__YOUR TASK__: Output a verbatim copy of the data, cut off after the line that contains "natural bijective correspondence".

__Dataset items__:

===============

import Literature.IUT.HodgeTheaters.PMBaseKit

/-!
# [IUTchI] §6, Definition 6.1 (iii), (iv): `𝒟`-prime-strips, `Aut_+(†𝔇)`, `+`-full poly-isomorphisms

Mochizuki, *Inter-universal Teichmüller theory I*, §6, Definition 6.1 (iii) p. 157 and (iv) p. 157,
kurims manuscript (May 2020) ([IUTchI] Def 6.1 (iii)-(iv) p.157) [claim: Mochizuki2012, status: disputed], over the base
interface `PMBaseKit` of `PMBaseKit.lean`:

* `𝒟`-prime-strips `†𝔇 = {†𝒟_v}_{v ∈ 𝕍}` and their isomorphisms ([IUTchI] Def 4.1 (i), (iv) pp. 95–96;
  minimal local version, TODO-merge:abc-iut-L5-t3), `Aut(†𝔇) = ∏_v Aut(†𝒟_v)`;
* Def 6.1 (iii): `Aut_+(†𝔇)` "[automorphisms each of whose components is positive]", `Aut^α(†𝔇)` for
  `α ∈ {±1}^𝕍` "[… positive if `α(v) = +1` and negative if `α(v) = −1`]";
* Def 6.1 (iv): `+`-full poly-isomorphisms `†𝒟_v ⥲ ‡𝒟_v` (the `Aut_+(‡𝒟_v)`-orbit of an isomorphism;
  "[or, equivalently, `Aut_+(†𝒟_v)`-]" PROVED: `mem_plusFullPolyIso_iff_pre`), the positive and
  negative ones when `†𝔇 = ‡𝔇`, "there are precisely two `+`-full poly-isomorphisms `†𝒟_v ⥲ ‡𝒟_v`"
  PROVED from the interface (`preciselyTwoPlusFullPolyAut`), `+`-full poly-isomorphisms of
  `𝒟`-prime-strips, the `α`-signed ones, and "the set of `+`-full poly-isomorphisms `†𝔇 ⥲ ‡𝔇` is in
  natural bijective correspondence with `{±1}^𝕍`" as the named statement
  `DStrip.PlusFullPolyAutEquivSigns`; capsule-`+`-full poly-morphisms are with the bridges
  (Def 6.4) in `PMBaseBridges.lean`.
-/

namespace Literature.IUT.HodgeTheaters

open CategoryTheory

universe u

namespace PMBaseKit

variable {l : ℕ} (K : PMBaseKit.{u} l)

/-! ### `𝒟`-prime-strips (Def 4.1 (i), (iv); TODO-merge:abc-iut-L5-t3) and Def 6.1 (iii) for them -/

/-- A **`𝒟`-prime-strip** `†𝔇 = {†𝒟_v}_{v ∈ 𝕍}`: "a collection of data … (a) if `v ∈ 𝕍^non`, then
`†𝒟_v` is a category which admits an equivalence of categories `†𝒟_v ⥲ 𝒟_v` …; (b) if `v ∈ 𝕍^arc`,
then `†𝒟_v` is an Aut-holomorphic orbispace such that there exists an isomorphism `†𝒟_v ⥲ 𝒟_v`"
([IUTchI] Def 4.1 (i) p. 95). Minimal local version pending abc-iut-L5-t3's §4 file
(TODO-merge:abc-iut-L5-t3). ([IUTchI] Def 4.1 (i) p.95) [claim: Mochizuki2012, status: disputed] -/
structure DStrip where
  /-- the component `†𝒟_v` at `v` -/
  obj : ∀ v : K.V, K.Amb v
  /-- each component is an isomorph of the model `𝒟_v` -/
  isLocal : ∀ v, K.IsLocal v (obj v)

namespace DStrip

variable {K}

/-- The model `𝒟`-prime-strip `{𝒟_v}_{v ∈ 𝕍}` ("the tautological `𝒟`-prime-strip", [IUTchI] Examples
4.3 (iv), 4.4 (ii), 6.2 (i) p. 160). ([IUTchI] Ex 6.2 (i) p.160) [claim: Mochizuki2012, status: disputed] -/
abbrev model (K : PMBaseKit.{u} l) : K.DStrip := ⟨K.model, K.isLocal_model⟩

/-- An isomorphism of `𝒟`-prime-strips: "a collection of morphisms, indexed by `𝕍`, between the
various constituent objects of the prime-strips" ([IUTchI] Def 4.1 (iv) p. 96), here isomorphisms
(TODO-merge:abc-iut-L5-t3). ([IUTchI] Def 4.1 (iv) p.96) [claim: Mochizuki2012, status: disputed] -/
abbrev Iso (D₁ D₂ : K.DStrip) : Type u := ∀ v, D₁.obj v ≅ D₂.obj v

/-- `Aut(†𝔇)`: automorphisms of a `𝒟`-prime-strip act componentwise, so `Aut(†𝔇) = ∏_v Aut(†𝒟_v)`.
([IUTchI] Def 4.1 (iv) p.96) [claim: Mochizuki2012, status: disputed] -/
abbrev AutGroup (D : K.DStrip) : Type u := ∀ v, Aut (D.obj v)

/-- `Aut_+(†𝔇) ⊆ Aut(†𝔇)`, "the subgroup of positive automorphisms [i.e., automorphisms each of
whose components, for `v ∈ 𝕍`, is positive]" ([IUTchI] Def 6.1 (iii) p. 157).
([IUTchI] Def 6.1 (iii) p.157) [claim: Mochizuki2012, status: disputed] -/
def autPlus (D : K.DStrip) : Subgroup D.AutGroup :=
  Subgroup.pi Set.univ fun v => K.autPlus v (D.obj v)

/-- Membership in `Aut_+(†𝔇)`: every component is positive.
([IUTchI] Def 6.1 (iii) p.157) [claim: Mochizuki2012, status: disputed] -/
theorem mem_autPlus_iff (D : K.DStrip) (α : D.AutGroup) :
    α ∈ D.autPlus ↔ ∀ v, α v ∈ K.autPlus v (D.obj v) := by
  simp [autPlus, Subgroup.mem_pi]

/-- `Aut^α(†𝔇) ⊆ Aut(†𝔇)` for `α ∈ {±1}^𝕍`, "the subset of `α`-signed automorphisms [i.e.,
automorphisms each of whose components, for `v ∈ 𝕍`, is positive if `α(v) = +1` and negative if
`α(v) = −1`]" ([IUTchI] Def 6.1 (iii) p. 157). ([IUTchI] Def 6.1 (iii) p.157) [claim: Mochizuki2012, status: disputed] -/
def autSigned (D : K.DStrip) (α : K.V → ℤˣ) : Set D.AutGroup :=
  {β | ∀ v, (α v = 1 → β v ∈ K.autPlus v (D.obj v)) ∧ (α v = -1 → β v ∈ K.autMinus v (D.obj v))}

/-- `Aut^{(+1,…,+1)}(†𝔇) = Aut_+(†𝔇)`. ([IUTchI] Def 6.1 (iii) p.157) [claim: Mochizuki2012, status: disputed] -/
theorem autSigned_one (D : K.DStrip) : D.autSigned (fun _ => 1) = D.autPlus := by
  ext β
  have h1 : ((1 : ℤˣ) = -1) ↔ False := ⟨fun h => absurd h (by decide), False.elim⟩
  simp [autSigned, mem_autPlus_iff, h1]

end DStrip

/-! ### Def 6.1 (iv): `+`-full poly-isomorphisms -/

/-- A **`+`-full poly-isomorphism** `†𝒟_v ⥲ ‡𝒟_v`: "any poly-isomorphism obtained as the
`Aut_+(†𝒟_v)`- [or, equivalently, `Aut_+(‡𝒟_v)`-] orbit of an isomorphism `†𝒟_v ⥲ ‡𝒟_v`" ([IUTchI]
Def 6.1 (iv) p. 157); poly-isomorphism = set of isomorphisms (§0 p. 33). Here: the
`Aut_+(‡𝒟_v)`-orbit under post-composition. ([IUTchI] Def 6.1 (iv) p.157) [claim: Mochizuki2012, status: disputed] -/
def IsPlusFullPolyIso {v : K.V} {X Y : K.Amb v} (P : Set (X ≅ Y)) : Prop :=
  ∃ φ : X ≅ Y, P = {ψ | ∃ a ∈ K.autPlus v Y, ψ = φ ≪≫ a}

/-- The `+`-full poly-isomorphism through a given isomorphism `φ`: its `Aut_+(‡𝒟_v)`-orbit.
([IUTchI] Def 6.1 (iv) p.157) [claim: Mochizuki2012, status: disputed] -/
def plusFullPolyIso {v : K.V} {X Y : K.Amb v} (φ : X ≅ Y) : Set (X ≅ Y) :=
  {ψ | ∃ a ∈ K.autPlus v Y, ψ = φ ≪≫ a}

/-- The orbit of `φ` is a `+`-full poly-isomorphism. ([IUTchI] Def 6.1 (iv) p.157) [claim: Mochizuki2012, status: disputed] -/
theorem isPlusFullPolyIso_plusFullPolyIso {v : K.V} {X Y : K.Amb v} (φ : X ≅ Y) :
    K.IsPlusFullPolyIso (K.plusFullPolyIso φ) := ⟨φ, rfl⟩

/-- `φ` lies in its own `+`-full poly-isomorphism. ([IUTchI] Def 6.1 (iv) p.157) [claim: Mochizuki2012, status: disputed] -/
theorem mem_plusFullPolyIso_self {v : K.V} {X Y : K.Amb v} (φ : X ≅ Y) : φ ∈ K.plusFullPolyIso φ :=
  ⟨1, one_mem _, by change φ = φ ≪≫ Iso.refl Y; simp⟩

/-- "[or, equivalently, `Aut_+(†𝒟_v)`-] orbit" ([IUTchI] Def 6.1 (iv) p. 157): membership in the
`Aut_+(‡𝒟_v)`-orbit of `φ` is the same as in its `Aut_+(†𝒟_v)`-orbit under pre-composition, because
conjugation by `φ` carries `Aut_+(†𝒟_v)` onto `Aut_+(‡𝒟_v)` (functoriality of `LabCusp^±`).
([IUTchI] Def 6.1 (iv) p.157) [claim: Mochizuki2012, status: disputed] -/
theorem mem_plusFullPolyIso_iff_pre {v : K.V} {X Y : K.Amb v} (φ ψ : X ≅ Y) :
    ψ ∈ K.plusFullPolyIso φ ↔ ∃ b ∈ K.autPlus v X, ψ = b ≪≫ φ := by
  constructor
  · rintro ⟨a, ha, rfl⟩
    refine ⟨φ ≪≫ a ≪≫ φ.symm, ?_, by simp⟩
    rw [mem_autPlus_iff] at ha ⊢
    rw [K.labMap_trans, K.labMap_trans, ha]
    ext x
    simp [← K.labMap_trans, K.labMap_refl]
  · rintro ⟨b, hb, rfl⟩
    refine ⟨φ.symm ≪≫ b ≪≫ φ, ?_, by simp⟩
    rw [mem_autPlus_iff] at hb ⊢
    rw [K.labMap_trans, K.labMap_trans, hb]
    ext x
    simp [← K.labMap_trans, K.labMap_refl]

/-- When `†𝔇 = ‡𝔇`: "the `+`-full poly-isomorphism determined by the identity isomorphism, which we
shall refer to as positive" ([IUTchI] Def 6.1 (iv) p. 157) — it is `Aut_+(†𝒟_v)` itself.
([IUTchI] Def 6.1 (iv) p.157) [claim: Mochizuki2012, status: disputed] -/
def positivePolyAut (v : K.V) (X : K.Amb v) : Set (X ≅ X) := K.plusFullPolyIso (Iso.refl X)

/-- The positive `+`-full poly-automorphism is the set `Aut_+(†𝒟_v)`.
([IUTchI] Def 6.1 (iv) p.157) [claim: Mochizuki2012, status: disputed] -/
theorem mem_positivePolyAut_iff {v : K.V} {X : K.Amb v} (ψ : X ≅ X) :
    ψ ∈ K.positivePolyAut v X ↔ K.labMap v ψ = Equiv.refl _ := by
  constructor
  · rintro ⟨a, ha, rfl⟩
    rw [Iso.refl_trans]
    exact (K.mem_autPlus_iff a).mp ha
  · intro h
    exact ⟨ψ, (K.mem_autPlus_iff _).mpr h, by simp⟩

/-- When `†𝔇 = ‡𝔇`: "the unique non-positive `+`-full poly-isomorphism, which we shall refer to as
negative" ([IUTchI] Def 6.1 (iv) p. 157) — the orbit of any negative automorphism, i.e. the set
`Aut_−(†𝒟_v)` (that all negative automorphisms give the same orbit is `PreciselyTwoPlusFullPolyAut`).
([IUTchI] Def 6.1 (iv) p.157) [claim: Mochizuki2012, status: disputed] -/
def negativePolyAut (v : K.V) (X : K.Amb v) : Set (X ≅ X) := {ψ | K.labMap v ψ ≠ Equiv.refl _}

/-- The negative `+`-full poly-automorphism is the set `Aut_−(†𝒟_v)`.
([IUTchI] Def 6.1 (iv) p.157) [claim: Mochizuki2012, status: disputed] -/
theorem mem_negativePolyAut_iff {v : K.V} {X : K.Amb v} (ψ : Aut X) :
    ψ ∈ K.negativePolyAut v X ↔ ψ ∈ K.autMinus v X := by
  rw [autMinus, Set.mem_compl_iff, SetLike.mem_coe, mem_autPlus_iff]
  rfl

/-- "In particular, if `†𝔇 = ‡𝔇`, then there are precisely two `+`-full poly-isomorphisms
`†𝒟_v ⥲ ‡𝒟_v`" ([IUTchI] Def 6.1 (iv) p. 157), as a named statement: every `+`-full
poly-automorphism is the positive or the negative one, and these differ.
([IUTchI] Def 6.1 (iv) p.157) [claim: Mochizuki2012, status: disputed] -/
def PreciselyTwoPlusFullPolyAut (v : K.V) (X : K.Amb v) : Prop :=
  (∀ P : Set (X ≅ X), K.IsPlusFullPolyIso P → P = K.positivePolyAut v X ∨ P = K.negativePolyAut v X) ∧
    K.IsPlusFullPolyIso (K.negativePolyAut v X) ∧ K.positivePolyAut v X ≠ K.negativePolyAut v X

/-! #### The action of `Aut(†𝒟_v)` on `LabCusp^±(†𝒟_v)` takes exactly the two values `±1` -/

section TwoValues

variable {K}

/-- The permutation of `LabCusp^±(†𝒟_v)` given by `z ↦ −z` in a chart of its `𝔽_l^±`-group structure
(independent of the chart): how a negative automorphism acts ([IUTchI] Def 6.1 (iii) p. 157).
([IUTchI] Def 6.1 (iii) p.157) [claim: Mochizuki2012, status: disputed] -/
noncomputable def labNeg {v : K.V} {X : K.Amb v} (hX : K.IsLocal v X) :
    Equiv.Perm (K.LabCuspPM v X) :=
  (K.labPM v X hX).chart₀.trans ((signPerm l (-1)).trans (K.labPM v X hX).chart₀.symm)

/-- `LabCusp^±` of an inverse isomorphism is the inverse bijection.
([IUTchI] Def 6.1 (iii) p.157) [claim: Mochizuki2012, status: disputed] -/
theorem labMap_symm {v : K.V} {X Y : K.Amb v} (φ : X ≅ Y) :
    K.labMap v φ.symm = (K.labMap v φ).symm := by
  have h := K.labMap_trans v φ φ.symm
  rw [Iso.self_symm_id, K.labMap_refl] at h
  ext y
  have h' := congrArg (fun e => e ((K.labMap v φ).symm y)) h
  simpa using h'.symm

/-- Every automorphism of an isomorph `†𝒟_v` acts on `LabCusp^±(†𝒟_v)` either trivially or by
`z ↦ −z` ("natural surjection `Aut(†𝒟_v) ↠ {±1}` … by considering the induced automorphism of
`LabCusp^±(†𝒟_v)`", [IUTchI] Def 6.1 (iii) p. 157). ([IUTchI] Def 6.1 (iii) p.157) [claim: Mochizuki2012, status: disputed] -/
theorem labMap_eq_refl_or_labNeg {v : K.V} {X : K.Amb v} (hX : K.IsLocal v X) (α : Aut X) :
    K.labMap v α = Equiv.refl _ ∨ K.labMap v α = labNeg hX := by
  set S := K.labPM v X hX
  obtain ⟨ε, hε⟩ := S.exists_sign_of_mem S.chart₀_mem (K.labMap_charts v hX hX α _ S.chart₀_mem)
  have key : K.labMap v α = (S.chart₀.trans (signPerm l ε)).trans S.chart₀.symm := by
    rw [← hε]; ext x; simp
  rcases Int.units_eq_one_or ε with rfl | rfl
  · left; rw [key]; ext x; simp
  · right; rw [key]; rfl

/-- The permutation `z ↦ −z` of `LabCusp^±(†𝒟_v)` is not the identity (a consequence of the
interface's "natural surjection `Aut(†𝒟_v) ↠ {±1}`"). ([IUTchI] Def 6.1 (iii) p.157) [claim: Mochizuki2012, status: disputed] -/
theorem labNeg_ne_refl {v : K.V} {X : K.Amb v} (hX : K.IsLocal v X) : labNeg hX ≠ Equiv.refl _ := by
  obtain ⟨β, hβ⟩ := K.exists_negative v X hX
  rcases labMap_eq_refl_or_labNeg hX β with h | h
  · exact absurd h hβ
  · rw [← h]; exact hβ

/-- An automorphism acts nontrivially on `LabCusp^±(†𝒟_v)` iff it acts by `z ↦ −z`, i.e. negative
automorphisms are exactly those acting by `z ↦ −z`. ([IUTchI] Def 6.1 (iii) p.157) [claim: Mochizuki2012, status: disputed] -/
theorem labMap_ne_refl_iff {v : K.V} {X : K.Amb v} (hX : K.IsLocal v X) (α : X ≅ X) :
    K.labMap v α ≠ Equiv.refl _ ↔ K.labMap v α = labNeg hX := by
  rcases labMap_eq_refl_or_labNeg hX α with h | h
  · rw [h]; exact ⟨fun h' => absurd rfl h', fun h' => absurd h'.symm (labNeg_ne_refl hX)⟩
  · rw [h]; exact ⟨fun _ => rfl, fun _ => labNeg_ne_refl hX⟩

===============

__ANSWER TO THIS PROBLEM__:
import Literature.IUT.HodgeTheaters.PMBaseKit

/-!
# [IUTchI] §6, Definition 6.1 (iii), (iv): `𝒟`-prime-strips, `Aut_+(†𝔇)`, `+`-full poly-isomorphisms

Mochizuki, *Inter-universal Teichmüller theory I*, §6, Definition 6.1 (iii) p. 157 and (iv) p. 157,
kurims manuscript (May 2020) ([IUTchI] Def 6.1 (iii)-(iv) p.157) [claim: Mochizuki2012, status: disputed], over the base
interface `PMBaseKit` of `PMBaseKit.lean`:

* `𝒟`-prime-strips `†𝔇 = {†𝒟_v}_{v ∈ 𝕍}` and their isomorphisms ([IUTchI] Def 4.1 (i), (iv) pp. 95–96;
  minimal local version, TODO-merge:abc-iut-L5-t3), `Aut(†𝔇) = ∏_v Aut(†𝒟_v)`;
* Def 6.1 (iii): `Aut_+(†𝔇)` "[automorphisms each of whose components is positive]", `Aut^α(†𝔇)` for
  `α ∈ {±1}^𝕍` "[… positive if `α(v) = +1` and negative if `α(v) = −1`]";
* Def 6.1 (iv): `+`-full poly-isomorphisms `†𝒟_v ⥲ ‡𝒟_v` (the `Aut_+(‡𝒟_v)`-orbit of an isomorphism;
  "[or, equivalently, `Aut_+(†𝒟_v)`-]" PROVED: `mem_plusFullPolyIso_iff_pre`), the positive and
  negative ones when `†𝔇 = ‡𝔇`, "there are precisely two `+`-full poly-isomorphisms `†𝒟_v ⥲ ‡𝒟_v`"
  PROVED from the interface (`preciselyTwoPlusFullPolyAut`), `+`-full poly-isomorphisms of
  `𝒟`-prime-strips, the `α`-signed ones, and "the set of `+`-full poly-isomorphisms `†𝔇 ⥲ ‡𝔇` is in
  natural bijective correspondence with `{±1}^𝕍`" as the named statement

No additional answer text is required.